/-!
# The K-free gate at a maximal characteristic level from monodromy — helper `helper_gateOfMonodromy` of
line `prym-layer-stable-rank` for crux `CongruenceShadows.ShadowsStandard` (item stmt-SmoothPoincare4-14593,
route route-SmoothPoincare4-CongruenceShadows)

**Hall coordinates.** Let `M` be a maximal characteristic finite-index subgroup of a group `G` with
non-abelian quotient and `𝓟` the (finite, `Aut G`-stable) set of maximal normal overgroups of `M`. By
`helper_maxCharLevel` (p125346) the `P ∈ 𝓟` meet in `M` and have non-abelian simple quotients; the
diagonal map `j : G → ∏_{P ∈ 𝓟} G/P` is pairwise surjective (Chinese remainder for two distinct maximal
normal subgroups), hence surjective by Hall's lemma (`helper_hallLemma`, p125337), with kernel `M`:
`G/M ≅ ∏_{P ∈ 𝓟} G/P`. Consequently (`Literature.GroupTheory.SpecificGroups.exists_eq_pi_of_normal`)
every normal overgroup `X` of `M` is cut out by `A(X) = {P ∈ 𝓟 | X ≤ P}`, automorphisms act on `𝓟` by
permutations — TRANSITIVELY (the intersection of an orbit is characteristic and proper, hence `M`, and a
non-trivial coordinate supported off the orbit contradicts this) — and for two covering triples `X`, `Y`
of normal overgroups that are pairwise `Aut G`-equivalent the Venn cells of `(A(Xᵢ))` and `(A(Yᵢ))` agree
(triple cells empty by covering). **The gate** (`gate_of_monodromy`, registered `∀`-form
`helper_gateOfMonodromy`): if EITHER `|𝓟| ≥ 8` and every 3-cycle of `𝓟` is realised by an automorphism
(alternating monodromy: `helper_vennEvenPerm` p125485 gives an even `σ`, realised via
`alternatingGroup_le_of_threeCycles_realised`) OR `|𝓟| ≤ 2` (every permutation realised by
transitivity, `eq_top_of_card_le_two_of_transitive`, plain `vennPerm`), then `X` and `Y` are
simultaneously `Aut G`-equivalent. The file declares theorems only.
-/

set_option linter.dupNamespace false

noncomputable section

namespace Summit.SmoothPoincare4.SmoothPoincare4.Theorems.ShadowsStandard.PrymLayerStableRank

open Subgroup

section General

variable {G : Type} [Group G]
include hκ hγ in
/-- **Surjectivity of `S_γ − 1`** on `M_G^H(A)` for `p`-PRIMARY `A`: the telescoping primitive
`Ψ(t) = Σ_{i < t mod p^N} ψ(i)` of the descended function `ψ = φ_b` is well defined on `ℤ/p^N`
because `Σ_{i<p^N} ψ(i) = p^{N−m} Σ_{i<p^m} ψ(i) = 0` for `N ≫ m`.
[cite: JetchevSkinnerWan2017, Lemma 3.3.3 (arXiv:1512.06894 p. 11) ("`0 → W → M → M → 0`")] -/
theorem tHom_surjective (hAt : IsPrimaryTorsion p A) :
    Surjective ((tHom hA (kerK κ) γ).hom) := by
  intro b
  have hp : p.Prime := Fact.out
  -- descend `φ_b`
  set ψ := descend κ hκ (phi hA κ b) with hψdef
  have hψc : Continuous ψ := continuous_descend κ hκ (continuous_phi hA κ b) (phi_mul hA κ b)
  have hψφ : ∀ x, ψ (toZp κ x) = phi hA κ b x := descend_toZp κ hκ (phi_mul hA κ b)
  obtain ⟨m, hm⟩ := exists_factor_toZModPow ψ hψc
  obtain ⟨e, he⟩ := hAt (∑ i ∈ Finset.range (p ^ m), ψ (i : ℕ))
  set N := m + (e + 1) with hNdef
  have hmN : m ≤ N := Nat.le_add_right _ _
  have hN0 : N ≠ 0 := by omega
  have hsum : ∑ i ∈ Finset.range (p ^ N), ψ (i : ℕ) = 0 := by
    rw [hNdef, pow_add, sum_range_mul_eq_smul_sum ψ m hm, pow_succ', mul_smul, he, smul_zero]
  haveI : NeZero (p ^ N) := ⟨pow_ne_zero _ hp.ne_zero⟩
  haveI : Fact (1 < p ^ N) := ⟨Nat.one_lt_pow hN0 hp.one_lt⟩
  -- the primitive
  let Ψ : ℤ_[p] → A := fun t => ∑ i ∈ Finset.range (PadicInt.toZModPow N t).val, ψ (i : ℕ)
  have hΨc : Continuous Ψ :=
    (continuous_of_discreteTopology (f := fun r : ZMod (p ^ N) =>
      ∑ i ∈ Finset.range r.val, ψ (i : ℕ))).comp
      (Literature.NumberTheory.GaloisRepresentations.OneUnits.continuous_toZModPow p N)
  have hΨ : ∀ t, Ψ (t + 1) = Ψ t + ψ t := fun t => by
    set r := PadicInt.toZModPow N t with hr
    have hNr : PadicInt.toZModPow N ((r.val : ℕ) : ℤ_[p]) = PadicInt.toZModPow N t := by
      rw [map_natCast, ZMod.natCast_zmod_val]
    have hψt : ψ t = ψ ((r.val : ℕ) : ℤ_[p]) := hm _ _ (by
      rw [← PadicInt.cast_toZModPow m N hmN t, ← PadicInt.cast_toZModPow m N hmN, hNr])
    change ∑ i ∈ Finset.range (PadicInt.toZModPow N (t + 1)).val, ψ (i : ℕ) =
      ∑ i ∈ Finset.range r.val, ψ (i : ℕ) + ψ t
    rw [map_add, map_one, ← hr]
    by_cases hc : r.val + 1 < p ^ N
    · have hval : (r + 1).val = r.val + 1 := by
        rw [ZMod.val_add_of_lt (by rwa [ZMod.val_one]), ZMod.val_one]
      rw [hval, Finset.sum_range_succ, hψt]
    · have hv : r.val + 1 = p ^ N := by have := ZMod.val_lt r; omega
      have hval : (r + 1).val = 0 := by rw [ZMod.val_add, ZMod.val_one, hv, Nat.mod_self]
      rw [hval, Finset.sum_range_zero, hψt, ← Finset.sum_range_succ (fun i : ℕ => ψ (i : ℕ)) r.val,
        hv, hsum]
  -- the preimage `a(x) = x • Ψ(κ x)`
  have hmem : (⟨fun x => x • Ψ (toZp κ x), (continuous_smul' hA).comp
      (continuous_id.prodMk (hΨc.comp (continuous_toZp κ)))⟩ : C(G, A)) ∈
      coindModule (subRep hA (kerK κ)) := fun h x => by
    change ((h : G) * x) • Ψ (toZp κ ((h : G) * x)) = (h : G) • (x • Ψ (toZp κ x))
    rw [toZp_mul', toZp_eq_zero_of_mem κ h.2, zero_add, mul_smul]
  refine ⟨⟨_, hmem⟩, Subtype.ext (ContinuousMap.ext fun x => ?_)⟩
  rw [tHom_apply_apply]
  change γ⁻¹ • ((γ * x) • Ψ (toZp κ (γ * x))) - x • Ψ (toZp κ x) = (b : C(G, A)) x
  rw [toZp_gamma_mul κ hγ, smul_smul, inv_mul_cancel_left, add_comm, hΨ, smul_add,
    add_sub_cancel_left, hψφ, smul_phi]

━━━

**Required action**. Please print the data above exactly as it appears.

**Your response**.
/-!
# The K-free gate at a maximal characteristic level from monodromy — helper `helper_gateOfMonodromy` of
line `prym-layer-stable-rank` for crux `CongruenceShadows.ShadowsStandard` (item stmt-SmoothPoincare4-14593,
route route-SmoothPoincare4-CongruenceShadows)

**Hall coordinates.** Let `M` be a maximal characteristic finite-index subgroup of a group `G` with
non-abelian quotient and `𝓟` the (finite, `Aut G`-stable) set of maximal normal overgroups of `M`. By
`helper_maxCharLevel` (p125346) the `P ∈ 𝓟` meet in `M` and have non-abelian simple quotients; the
diagonal map `j : G → ∏_{P ∈ 𝓟} G/P` is pairwise surjective (Chinese remainder for two distinct maximal
normal subgroups), hence surjective by Hall's lemma (`helper_hallLemma`, p125337), with kernel `M`:
`G/M ≅ ∏_{P ∈ 𝓟} G/P`. Consequently (`Literature.GroupTheory.SpecificGroups.exists_eq_pi_of_normal`)
every normal overgroup `X` of `M` is cut out by `A(X) = {P ∈ 𝓟 | X ≤ P}`, automorphisms act on `𝓟` by
permutations — TRANSITIVELY (the intersection of an orbit is characteristic and proper, hence `M`, and a
non-trivial coordinate supported off the orbit contradicts this) — and for two covering triples `X`, `Y`
of normal overgroups that are pairwise `Aut G`-equivalent the Venn cells of `(A(Xᵢ))` and `(A(Yᵢ))` agree
(triple cells empty by covering). **The gate** (`gate_of_monodromy`, registered `∀`-form
`helper_gateOfMonodromy`): if EITHER `|𝓟| ≥ 8` and every 3-cycle of `𝓟` is realised by an automorphism
(alternating monodromy: `helper_vennEvenPerm` p125485 gives an even `σ`, realised via
`alternatingGroup_le_of_threeCycles_realised`) OR `|𝓟| ≤ 2` (every permutation realised by
transitivity, `eq_top_of_card_le_two_of_transitive`, plain `vennPerm`), then `X` and `Y` are
simultaneously `Aut G`-equivalent. The file declares theorems only.
-/

set_option linter.dupNamespace false

noncomputable section

namespace Summit.SmoothPoincare4.SmoothPoincare4.Theorems.ShadowsStandard.PrymLayerStableRank

open Subgroup

section General

variable {G : Type} [Group G]
include hκ hγ in
/-- **Surjectivity of `S_γ − 1`** on `M_G^H(A)` for `p`-PRIMARY `A`: the telescoping primitive
`Ψ(t) = Σ_{i < t mod p^N} ψ(i)` of the descended function `ψ = φ_b` is well defined on `ℤ/p^N`
because `Σ_{i<p^N} ψ(i) = p^{N−m} Σ_{i<p^m} ψ(i) = 0` for `N ≫ m`.
[cite: JetchevSkinnerWan2017, Lemma 3.3.3 (arXiv:1512.06894 p. 11) ("`0 → W → M → M → 0`")] -/
theorem tHom_surjective (hAt : IsPrimaryTorsion p A) :
    Surjective ((tHom hA (kerK κ) γ).hom) := by
  intro b
  have hp : p.Prime := Fact.out
  -- descend `φ_b`
  set ψ := descend κ hκ (phi hA κ b) with hψdef
  have hψc : Continuous ψ := continuous_descend κ hκ (continuous_phi hA κ b) (phi_mul hA κ b)
  have hψφ : ∀ x, ψ (toZp κ x) = phi hA κ b x := descend_toZp κ hκ (phi_mul hA κ b)
  obtain ⟨m, hm⟩ := exists_factor_toZModPow ψ hψc
  obtain ⟨e, he⟩ := hAt (∑ i ∈ Finset.range (p ^ m), ψ (i : ℕ))
  set N := m + (e + 1) with hNdef
  have hmN : m ≤ N := Nat.le_add_right _ _
  have hN0 : N ≠ 0 := by omega
  have hsum : ∑ i ∈ Finset.range (p ^ N), ψ (i : ℕ) = 0 := by
    rw [hNdef, pow_add, sum_range_mul_eq_smul_sum ψ m hm, pow_succ', mul_smul, he, smul_zero]
  haveI : NeZero (p ^ N) := ⟨pow_ne_zero _ hp.ne_zero⟩
  haveI : Fact (1 < p ^ N) := ⟨Nat.one_lt_pow hN0 hp.one_lt⟩
  -- the primitive
  let Ψ : ℤ_[p] → A := fun t => ∑ i ∈ Finset.range (PadicInt.toZModPow N t).val, ψ (i : ℕ)
  have hΨc : Continuous Ψ :=
    (continuous_of_discreteTopology (f := fun r : ZMod (p ^ N) =>
      ∑ i ∈ Finset.range r.val, ψ (i : ℕ))).comp
      (Literature.NumberTheory.GaloisRepresentations.OneUnits.continuous_toZModPow p N)
  have hΨ : ∀ t, Ψ (t + 1) = Ψ t + ψ t := fun t => by
    set r := PadicInt.toZModPow N t with hr
    have hNr : PadicInt.toZModPow N ((r.val : ℕ) : ℤ_[p]) = PadicInt.toZModPow N t := by
      rw [map_natCast, ZMod.natCast_zmod_val]
    have hψt : ψ t = ψ ((r.val : ℕ) : ℤ_[p]) := hm _ _ (by
      rw [← PadicInt.cast_toZModPow m N hmN t, ← PadicInt.cast_toZModPow m N hmN, hNr])
    change ∑ i ∈ Finset.range (PadicInt.toZModPow N (t + 1)).val, ψ (i : ℕ) =
      ∑ i ∈ Finset.range r.val, ψ (i : ℕ) + ψ t
    rw [map_add, map_one, ← hr]
    by_cases hc : r.val + 1 < p ^ N
    · have hval : (r + 1).val = r.val + 1 := by
        rw [ZMod.val_add_of_lt (by rwa [ZMod.val_one]), ZMod.val_one]
      rw [hval, Finset.sum_range_succ, hψt]
    · have hv : r.val + 1 = p ^ N := by have := ZMod.val_lt r; omega
      have hval : (r + 1).val = 0 := by rw [ZMod.val_add, ZMod.val_one, hv, Nat.mod_self]
      rw [hval, Finset.sum_range_zero, hψt, ← Finset.sum_range_succ (fun i : ℕ => ψ (i : ℕ)) r.val,
        hv, hsum]
  -- the preimage `a(x) = x • Ψ(κ x)`
  have hmem : (⟨fun x => x • Ψ (toZp κ x), (continuous_smul' hA).comp
      (continuous_id.prodMk (hΨc.comp (continuous_toZp κ)))⟩ : C(G, A)) ∈
      coindModule (subRep hA (kerK κ)) := fun h x => by
    change ((h : G) * x) • Ψ (toZp κ ((h : G) * x)) = (h : G) • (x • Ψ (toZp κ x))
    rw [toZp_mul', toZp_eq_zero_of_mem κ h.2, zero_add, mul_smul]
  refine ⟨⟨_, hmem⟩, Subtype.ext (ContinuousMap.ext fun x => ?_)⟩
  rw [tHom_apply_apply]
  change γ⁻¹ • ((γ * x) • Ψ (toZp κ (γ * x))) - x • Ψ (toZp κ x) = (b : C(G, A)) x
  rw [toZp_gamma_mul κ hγ, smul_smul, inv_mul_cancel_left, add_comm, hΨ, smul_add,
    add_sub_cancel_left, hψφ, smul_phi]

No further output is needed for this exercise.